También en el interior de ese canuto, dije señalando al centro de
la mesa, deberá de estar una hoja de libreta en la que figuran mi
nombre y apellidos con mis datos y los del señor Ernesto, aunque ya
os adelanto que el nombre que él me dio y por el que yo le conocía,
era el de Honorio, y de apellido quiero recordar que me dijo que era
Sanjuán, y es con ese nombre y apellido con el que figura en el
papel que hicimos a modo de contrato de compraventa y en el que
firmamos”. “Muy interesante todo”, comentó uno de los agentes;
¿algo más que decir?”. Yo callé. “Pues salga y espere ahí
afuera con el compañero que estará en la puerta”.
La
espera junto al tercero de los agentes se me hizo eterna, dándome
tiempo en pensar en mil cosas. Lo primero que se me vino a la mente
fue en lo que habría sido de mi mujer, por dónde andaría. Habría
recogido las dos maletas y se encontraría ya con el familiar que
había quedado en recogernos y que nos llevaría hasta Cádiz.
Desesperada tenía que estar, recuerdo que lo pensé. Y no solo eso,
sino que me estaría poniendo a parir: “y eso que se lo dije mil
veces; no vendas la parisina. Pero él, como siempre, seguiría
diciéndole a su padre, haciendo lo que le venía en ganas”. Y la
verdad es que no quise oírla, pensé mientras asistía al deambular
de la gente por la terminal del aeropuerto, pero sin ver a nadie; si
la hubiera hecho caso......... En verdad es que no sé lo que hubiera
pasado porque, pensé ya más fríamente, el problema creo que no
radica en la venta del lienzo al argentino, sino en la pintura en sí.

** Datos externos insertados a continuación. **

import Summits.PneNP.PneNP.Theorems.SzkEntropyPeaWorstToAvgDualModeCompileAdviceElimExperiment
import Literature.Computability.MetaComplexity.SchemeEncBricks

/-!
# Route SzkEntropy, crux `PeaWorstToAvg` (stmt-PneNP-10777), line `dual-mode-compile`, stub `stub_adviceElim`:
# the bricks of the uniform scheme (I): counted sums of one-bit pieces, the majority vote of a candidate

Support file (4) for the stub `stub_adviceElim` (advice elimination by labelled self-testing): the first
half of the uniform scheme `U` as a total `FP` string function in the brick algebra of
`Complexity/BrickAlgebra.lean` / `FoldBricks.lean` (records `⟨x, ⟨cnt, ⟨1ⁱ, acc⟩⟩⟩`, the counted fold
`Brick.foldLoop`, its model `Brick.foldAcc`):

* `sumF f kF p` — **the counted sum** `x ↦ bin (Σ_{j < |kF x|} ⟦f ⟨x, 1ʲ⟩⟧)` of the values of a piece
  function over a unary-counted range (`foldLoop addFn`, `foldAcc_addFn`), with `sumF_apply` and
  `sumF_mem_FP` (piece of linear growth in its first field — e.g. a one-bit piece);
* `runBitF A` — the run of the scheme `A` as a total one-bit function `⟨q, u⟩ ↦ [A.run (decScheme q) u]`
  (`runFn_mem_FP`);
* `majF A` — **the majority vote of a candidate budget**: on `⟨q, ⟨1ᶜ, ⟨1ᵏ, Z⟩⟩⟩` the bit
  `[maj A (decScheme q) c k Z]` = `[k < 2 · #{j < k | A(decScheme q; Z[jc, jc + c)) = 1}]`
  (`majF_apply`, `majF_mem_FP`, `oneBit_majF`) — the vote of `…AdviceElimExperiment.lean` (`votes`, `maj`);
* `MParams` — the machine's polynomials (samplers' budget `c` of `n`; `Gp`, `pA`, `kp`, `Np`, `τp` of the
  length `ℓ = 2n + m + 4` of the stripped scheme word `⟨[], ⟨1ⁿ, 1ᵐ⟩⟩`), the resulting `Params`
  (`MParams.params`, `MParams.pm`) and the honest coin budget `MParams.coins` (`MParams.total_pm_le`).

References: S. Arora, B. Barak, *Computational Complexity* (2009), §1.3 (composition, bounded loops),
Thm. 7.10 (majority vote); A. Bogdanov, L. Trevisan (2006), Def. 2.12.
-/

noncomputable section

open _root_.Computability
open Literature.Computability.Complexity Literature.Computability.Complexity.Brick
open Literature.Computability.Complexity.Plumb Literature.Computability.Complexity.HashBricks
open Literature.Computability.MetaComplexity
open Finset Polynomial

namespace Summit.PneNP.PneNP.Cruxes.PeaWorstToAvg.DualModeCompile

set_option linter.dupNamespace false -- `Summit.PneNP.PneNP.…`: summit = sub-problem name (D-0017 single-conjunct layout)

namespace AdviceElim

/-! ### Counted sums of one-bit pieces -/

/-- The initial record of a counted sum on `x`: `⟨x, ⟨bin |kF x|, ⟨1⁰, bin 0⟩⟩⟩`. [folklore] -/
def sumInitF (kF : List Bool → List Bool) : List Bool → List Bool :=
  fanoutFn (fun w => w) (fanoutFn (lenBinF ∘ kF) (fanoutFn (fun _ => []) (fun _ => encodeNat 0)))

/-- **The counted sum** `x ↦ bin (Σ_{j < |kF x|} ⟦f ⟨x, 1ʲ⟩⟧)`: the fold `acc := acc + ⟦f ⟨x, 1ʲ⟩⟧` over
`j = 0, …, |kF x| - 1` (`p (|x|)` rounds available). [AroraBarak2009, §1.3 (bounded loops)] -/
def sumF (f kF : List Bool → List Bool) (p : Polynomial ℕ) : List Bool → List Bool :=
  sndPow 2 ∘ foldLoop addFn f p ∘ sumInitF kF

/-- Value of the initial record. [folklore] -/
theorem sumInitF_apply (kF : List Bool → List Bool) (x : List Bool) :
    sumInitF kF x = boolPair x (boolPair (encodeNat (kF x).length) (boolPair (ones 0) (encodeNat 0))) := by
  simp [sumInitF, ones]

/-- **Value of the counted sum** (enough rounds available). [folklore] -/
theorem sumF_apply (f kF : List Bool → List Bool) {p : Polynomial ℕ} {x : List Bool}
    (hK : (kF x).length ≤ p.eval x.length) :
    sumF f kF p x = encodeNat (∑ j ∈ range (kF x).length, bitsToNat (f (boolPair x (ones j)))) := by
  rw [sumF, Function.comp_apply, Function.comp_apply, sumInitF_apply, foldLoop_apply addFn f hK 0 _,
    sndPow_succ_boolPair, sndPow_succ_boolPair, sndPow_zero_boolPair, foldAcc_addFn]
  simp

/-- `sumInitF kF ∈ FP` for `kF ∈ FP`. [folklore] -/
theorem sumInitF_mem_FP {kF : List Bool → List Bool} (hkF : kF ∈ FP) : sumInitF kF ∈ FP :=
  fanoutFn_mem_FP OracleCompose.id_mem_FP (fanoutFn_mem_FP (comp_mem_FP lenBinF_mem_FP hkF)
    (fanoutFn_mem_FP (const_mem_FP _) (const_mem_FP _)))

/-- **The counted sum is in `FP`** for a piece `f ∈ FP` of linear growth in its first field and a count
`kF ∈ FP`. [AroraBarak2009, §1.3 (bounded loops)] -/
theorem sumF_mem_FP {f kF : List Bool → List Bool} {C : ℕ} (hf : f ∈ FP)
    (hfg : ∀ w, (f w).length ≤ C * ((fstF w).length + 1)) (hkF : kF ∈ FP) (p : Polynomial ℕ) :
    sumF f kF p ∈ FP :=
  comp_mem_FP (sndPow_mem_FP 2) (comp_mem_FP (foldLoop_mem_FP addFn_mem_FP length_addFn_le hf hfg p)
    (sumInitF_mem_FP hkF))

/-- A one-bit piece has linear growth with constant `1`. [folklore] -/
theorem length_le_of_oneBit {f : List Bool → List Bool} (hf : OneBit f) (w : List Bool) :
    (f w).length ≤ 1 * ((fstF w).length + 1) := by
  rw [hf.length_eq w]
  omega

/-- `bitsToNat` of a single symbol. [folklore] -/
theorem bitsToNat_singleton (b : Bool) : bitsToNat [b] = b.toNat := by
  rw [bitsToNat_cons]
  simp

/-! ### The scheme as a total one-bit function -/

variable (A : RandAlg (List Bool × ℕ × ℕ) Bool)

/-- The run of the scheme `A` as a total one-bit string function `⟨q, u⟩ ↦ [A.run (decScheme q) u]`.
[AroraBarak2009, §1.3] -/
def runBitF : List Bool → List Bool := fun w => [A.run (decScheme (fstF w)) (sndF w)]

/-- Value of `runBitF` on a well-formed query. [folklore] -/
@[simp] theorem runBitF_boolPair (q : List Bool × ℕ × ℕ) (u : List Bool) :
    runBitF A (boolPair (schemeEnc q) u) = [A.run q u] := by
  simp [runBitF]

/-- `runBitF` is one-bit. [folklore] -/
theorem oneBit_runBitF : OneBit (runBitF A) := fun _ => ⟨_, rfl⟩

variable {A} in
/-- `runBitF A ∈ FP` for a polynomial-time scheme (`runFn_mem_FP`). [AroraBarak2009, §1.3] -/
theorem runBitF_mem_FP (hA : A.IsPolyTime schemeEnc encodeBool) : runBitF A ∈ FP :=
  runFn_mem_FP hA

/-! ### The majority vote of a candidate budget -/

/-- On `z = ⟨⟨q, ⟨u, ⟨v, Z⟩⟩⟩, 1ʲ⟩`: the coin block `Z[j|u|, j|u| + |u|)` of run `j`. [folklore] -/
def runBlkF : List Bool → List Bool :=
  takeFn ∘ fanoutFn (nthF 1 ∘ fstF)
    (dropFn ∘ fanoutFn (umulFn ∘ fanoutFn sndF (nthF 1 ∘ fstF)) (sndPow 2 ∘ fstF))

/-- On `z = ⟨⟨q, ⟨u, ⟨v, Z⟩⟩⟩, 1ʲ⟩`: the verdict `[A.run (decScheme q) Z[j|u|, j|u| + |u|)]` of run `j`.
[AroraBarak2009, Thm. 7.10 (proof)] -/
def runPieceF : List Bool → List Bool := runBitF A ∘ fanoutFn (fstF ∘ fstF) runBlkF

/-- The number of accepting runs, `bin votes`. [AroraBarak2009, Thm. 7.10 (proof)] -/
def votesF : List Bool → List Bool := sumF (runPieceF A) (nthF 2) X

/-- **The majority vote of a candidate**: on `⟨q, ⟨1ᶜ, ⟨1ᵏ, Z⟩⟩⟩` the bit `[k < 2 · votes]`.
[AroraBarak2009, Thm. 7.10 (proof)] -/
def majF : List Bool → List Bool :=
  ltFn ∘ fanoutFn (lenBinF ∘ nthF 2) (addFn ∘ fanoutFn (votesF A) (votesF A))

/-- Value of `runBlkF`. [folklore] -/
theorem runBlkF_apply (q u v Z : List Bool) (j : ℕ) :
    runBlkF (boolPair (boolPair q (boolPair u (boolPair v Z))) (ones j)) = (Z.drop (j * u.length)).take u.length := by
  simp [runBlkF, umulFn_apply]

/-- Value of `runPieceF` on a well-formed query. [folklore] -/
theorem runPieceF_apply (q : List Bool × ℕ × ℕ) (u v Z : List Bool) (j : ℕ) :
    runPieceF A (boolPair (boolPair (schemeEnc q) (boolPair u (boolPair v Z))) (ones j)) =
      [A.run q ((Z.drop (j * u.length)).take u.length)] := by
  rw [runPieceF, Function.comp_apply, fanoutFn_apply, runBlkF_apply]
  simp

/-- **Value of `votesF`**: the numeral of `votes`. [folklore] -/
theorem votesF_apply (q : List Bool × ℕ × ℕ) (c k : ℕ) (Z : List Bool) :
    votesF A (boolPair (schemeEnc q) (boolPair (ones c) (boolPair (ones k) Z))) = encodeNat (votes A q c k Z) := by
  have hK : (nthF 2 (boolPair (schemeEnc q) (boolPair (ones c) (boolPair (ones k) Z)))).length ≤
      X.eval (boolPair (schemeEnc q) (boolPair (ones c) (boolPair (ones k) Z))).length := by
    simp only [nthF_succ_boolPair, nthF_zero_boolPair, eval_X, length_boolPair, List.length_replicate]
    omega
  rw [votesF, sumF_apply _ _ hK]
  simp only [nthF_succ_boolPair, nthF_zero_boolPair, List.length_replicate, runPieceF_apply,
    bitsToNat_singleton, votes]

/-- **Value of the majority vote**: `[maj A q c k Z]`. [AroraBarak2009, Thm. 7.10 (proof)] -/
theorem majF_apply (q : List Bool × ℕ × ℕ) (c k : ℕ) (Z : List Bool) :
    majF A (boolPair (schemeEnc q) (boolPair (ones c) (boolPair (ones k) Z))) = [maj A q c k Z] := by
  simp [majF, votesF_apply, maj, two_mul]

/-- The majority vote is one-bit on every input. [folklore] -/
theorem oneBit_majF : OneBit (majF A) := oneBit_ltFn.comp _

variable {A}

/-- `runBlkF ∈ FP`. [folklore] -/
theorem runBlkF_mem_FP : runBlkF ∈ FP :=
  comp_mem_FP takeFn_mem_FP (fanoutFn_mem_FP (comp_mem_FP (nthF_mem_FP 1) fstF_mem_FP)
    (comp_mem_FP dropFn_mem_FP (fanoutFn_mem_FP
      (comp_mem_FP umulFn_mem_FP (fanoutFn_mem_FP sndF_mem_FP (comp_mem_FP (nthF_mem_FP 1) fstF_mem_FP)))
      (comp_mem_FP (sndPow_mem_FP 2) fstF_mem_FP))))

/-- `runPieceF A ∈ FP` for a polynomial-time scheme. [AroraBarak2009, §1.3] -/
theorem runPieceF_mem_FP (hA : A.IsPolyTime schemeEnc encodeBool) : runPieceF A ∈ FP :=
  comp_mem_FP (runBitF_mem_FP hA) (fanoutFn_mem_FP (comp_mem_FP fstF_mem_FP fstF_mem_FP) runBlkF_mem_FP)

/-- `runPieceF A` is one-bit. [folklore] -/
theorem oneBit_runPieceF : OneBit (runPieceF A) := (oneBit_runBitF A).comp _

/-- `votesF A ∈ FP` for a polynomial-time scheme. [AroraBarak2009, §1.3 (bounded loops)] -/
theorem votesF_mem_FP (hA : A.IsPolyTime schemeEnc encodeBool) : votesF A ∈ FP :=
  sumF_mem_FP (runPieceF_mem_FP hA) (length_le_of_oneBit oneBit_runPieceF) (nthF_mem_FP 2) X

/-- **`majF A ∈ FP`** for a polynomial-time scheme. [AroraBarak2009, Thm. 7.10 (proof)] -/
theorem majF_mem_FP (hA : A.IsPolyTime schemeEnc encodeBool) : majF A ∈ FP :=
  comp_mem_FP ltFn_mem_FP (fanoutFn_mem_FP (comp_mem_FP lenBinF_mem_FP (nthF_mem_FP 2))
    (comp_mem_FP addFn_mem_FP (fanoutFn_mem_FP (votesF_mem_FP hA) (votesF_mem_FP hA))))

/-! ### The machine's polynomials -/

/-- The polynomials of the uniform scheme: the samplers' coin budget `c` (of `n`), the padded query length
`Gp`, the coin bound `pA` of the simulated scheme (so `P = pA (Gp ℓ)`), the repetitions `kp`, the samples
`Np` and the threshold `τp` (of the scheme-word length `ℓ`). [BogdanovTrevisan2006, Def. 2.12] -/
structure MParams where
  /-- the samplers' coin budget, a polynomial of `n` -/
  c : Polynomial ℕ
  /-- the padded query length `G(ℓ)` -/
  Gp : Polynomial ℕ
  /-- the coin bound of the simulated scheme -/
  pA : Polynomial ℕ
  /-- repetitions `k(ℓ)` -/
  kp : Polynomial ℕ
  /-- samples per candidate `N(ℓ)` -/
  Np : Polynomial ℕ
  /-- pass threshold `τ(ℓ)` -/
  τp : Polynomial ℕ

namespace MParams

variable (mp : MParams)

/-- The largest candidate budget `P(ℓ) = pA (G ℓ)` as a polynomial. [folklore] -/
def Pp : Polynomial ℕ := mp.pA.comp mp.Gp

/-- The integer parameters at distribution parameter `n` and scheme-word length `ℓ`. [folklore] -/
def params (n ℓ : ℕ) : Params :=
  ⟨n, mp.c.eval n, mp.Gp.eval ℓ, mp.Pp.eval ℓ, mp.kp.eval ℓ, mp.Np.eval ℓ, mp.τp.eval ℓ⟩

/-- **The honest coin budget** `(P + 1) N (1 + c + k P) + k P` as a polynomial of `ℓ`. [folklore] -/
def coins : Polynomial ℕ := (mp.Pp + 1) * mp.Np * (1 + mp.c + mp.kp * mp.Pp) + mp.kp * mp.Pp

/-- **The parameters of a run on `(y, 1ⁿ, 1ᵐ)`**: they depend on `n` and `m` only, through the length
`ℓ = |⟨[], ⟨1ⁿ, 1ᵐ⟩⟩| = 2n + m + 4` of the stripped scheme word. [folklore] -/
def pm (n m : ℕ) : Params := mp.params n (schemeEnc (([] : List Bool), n, m)).length

/-- The coins actually read are within the budget at any longer length (all polynomials are monotone).
[folklore] -/
theorem total_le {n ℓ' ℓ : ℕ} (hn : n ≤ ℓ) (hℓ : ℓ' ≤ ℓ) : (mp.params n ℓ').total ≤ mp.coins.eval ℓ := by
  have hc : mp.c.eval n ≤ mp.c.eval ℓ := TM2Iter.eval_mono mp.c hn
  have hP : mp.Pp.eval ℓ' ≤ mp.Pp.eval ℓ := TM2Iter.eval_mono _ hℓ
  have hk : mp.kp.eval ℓ' ≤ mp.kp.eval ℓ := TM2Iter.eval_mono _ hℓ
  have hN : mp.Np.eval ℓ' ≤ mp.Np.eval ℓ := TM2Iter.eval_mono _ hℓ
  simp only [Params.total, Params.testLen, Params.L, params, coins, eval_add, eval_mul, eval_one]
  gcongr

/-- The coins read on `(y, 1ⁿ, 1ᵐ)` are within the budget at the input length. [folklore] -/
theorem total_pm_le (y : List Bool) (n m : ℕ) : (mp.pm n m).total ≤ mp.coins.eval (schemeEnc (y, n, m)).length :=
  mp.total_le (by rw [length_schemeEnc]; omega) (by simp only [length_schemeEnc, List.length_nil]; omega)

/-- `P = pA (G)`. [folklore] -/
theorem pm_P (n m : ℕ) : (mp.pm n m).P = mp.pA.eval (mp.pm n m).G := by
  simp [pm, params, Pp, eval_comp]

/-- The distribution parameter. [folklore] -/
@[simp] theorem pm_n (n m : ℕ) : (mp.pm n m).n = n := rfl

/-- The samplers' budget. [folklore] -/
@[simp] theorem pm_cn (n m : ℕ) : (mp.pm n m).cn = mp.c.eval n := rfl

end MParams

end AdviceElim

/-- **Registered sub-goal of this file**: the value of the majority-vote brick on a well-formed argument
(`AdviceElim.majF_apply`). [AroraBarak2009, Thm. 7.10 (proof)] -/
theorem adviceElim_majF_apply (A : RandAlg (List Bool × ℕ × ℕ) Bool) (q : List Bool × ℕ × ℕ) (c k : ℕ) (Z : List Bool) :
    AdviceElim.majF A (boolPair (schemeEnc q) (boolPair (List.replicate c true) (boolPair (List.replicate k true) Z))) =
      [AdviceElim.maj A q c k Z] :=
  AdviceElim.majF_apply A q c k Z

end Summit.PneNP.PneNP.Cruxes.PeaWorstToAvg.DualModeCompile

end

¿Qué tiene de especial la parisina? Algo debe de tener para que el
interés por ella sobrepase por bastante el que se pueda tener por
una pintura cualquiera de almacén como yo consideraba que era. No es
normal primero que el Honorio ese de los cojones me pagara esa
cantidad tan desorbitada en comparación con la que yo pagué a un
supuesto entendido como era el dueño de la pequeña galería de arte
donde la adquirí, ni tampoco que el Cuerpo Nacional de Policía haya
preparado un dispositivo especial venido desde Madrid, según
entendí, para investigar el caso de un oleo de como diría un buen
amigo mío, de “tres al cuarto”. ¿Habría comprado un Pisarro,
un Degas o un Morisot y yo no lo sabía? Imposible; eso es imposible,
me decía una y otra vez. Algo hay que se me escapa; lo único que
espero es no salir salpicado. Y todo fue pensar en lo de las posibles
salpicaduras cuando caí que nuevamente había cometido otro grave
error en mi último relato de los hechos; no mentí
intencionadamente, pero no conté toda la verdad, también sin
intención alguna. Está claro que no se puede ir por la vida,
recuerdo que pensé en aquel momento y lo ratifico ahora, de bueno y
de piadoso; hay que ponerle, seguí pensando, un poquito más de
maldad a las cosas, y más cuando te juegas el que te inculpen en un
asunto que parece ser que no tiene muy buena tinta; en pocas
palabras, que te puedes comer un marrón sin partirlo ni probarlo y
verte con los huesos en la trena. Tan nervioso me puse que me dirigí
al agente que me acompañaba en la puerta de la oficina de
interrogatorio. “Perdón, señor agente, le dije con la mayor
ingenuidad que pude sacar de mi interior, todo con el fin de hacerme
más creíble, ¿le puedo hacer una observación? El policía, que se
encontraba sentado franqueando la puerta, con un auricular en la
oreja, me miró de arriba abajo con cierto desdén y me contestó:
“si me vas a pedir que tienes ganas de ir a los aseos te adelanto
que te aguantes un poco”. “No, le contesté, es sobre un asunto
que he omitido cuando sus compañeros me han preguntado; sin ninguna
intención no hable de él, y me he acordado ahora; lo decía por si
se lo podía trasladar a sus compañeros, ya que puede ser
importante, creo, para el esclarecimiento de los hechos sobre los que
se me han preguntado”. El agente volvió a mirarme, esta vez de
abajo arriba, preguntándome que “si el argentino era yo o el que
estaba siendo interrogado”, a lo que yo le contesté que yo no
tenía nada de argentino, que yo era de Bornos, provincia de Cádiz.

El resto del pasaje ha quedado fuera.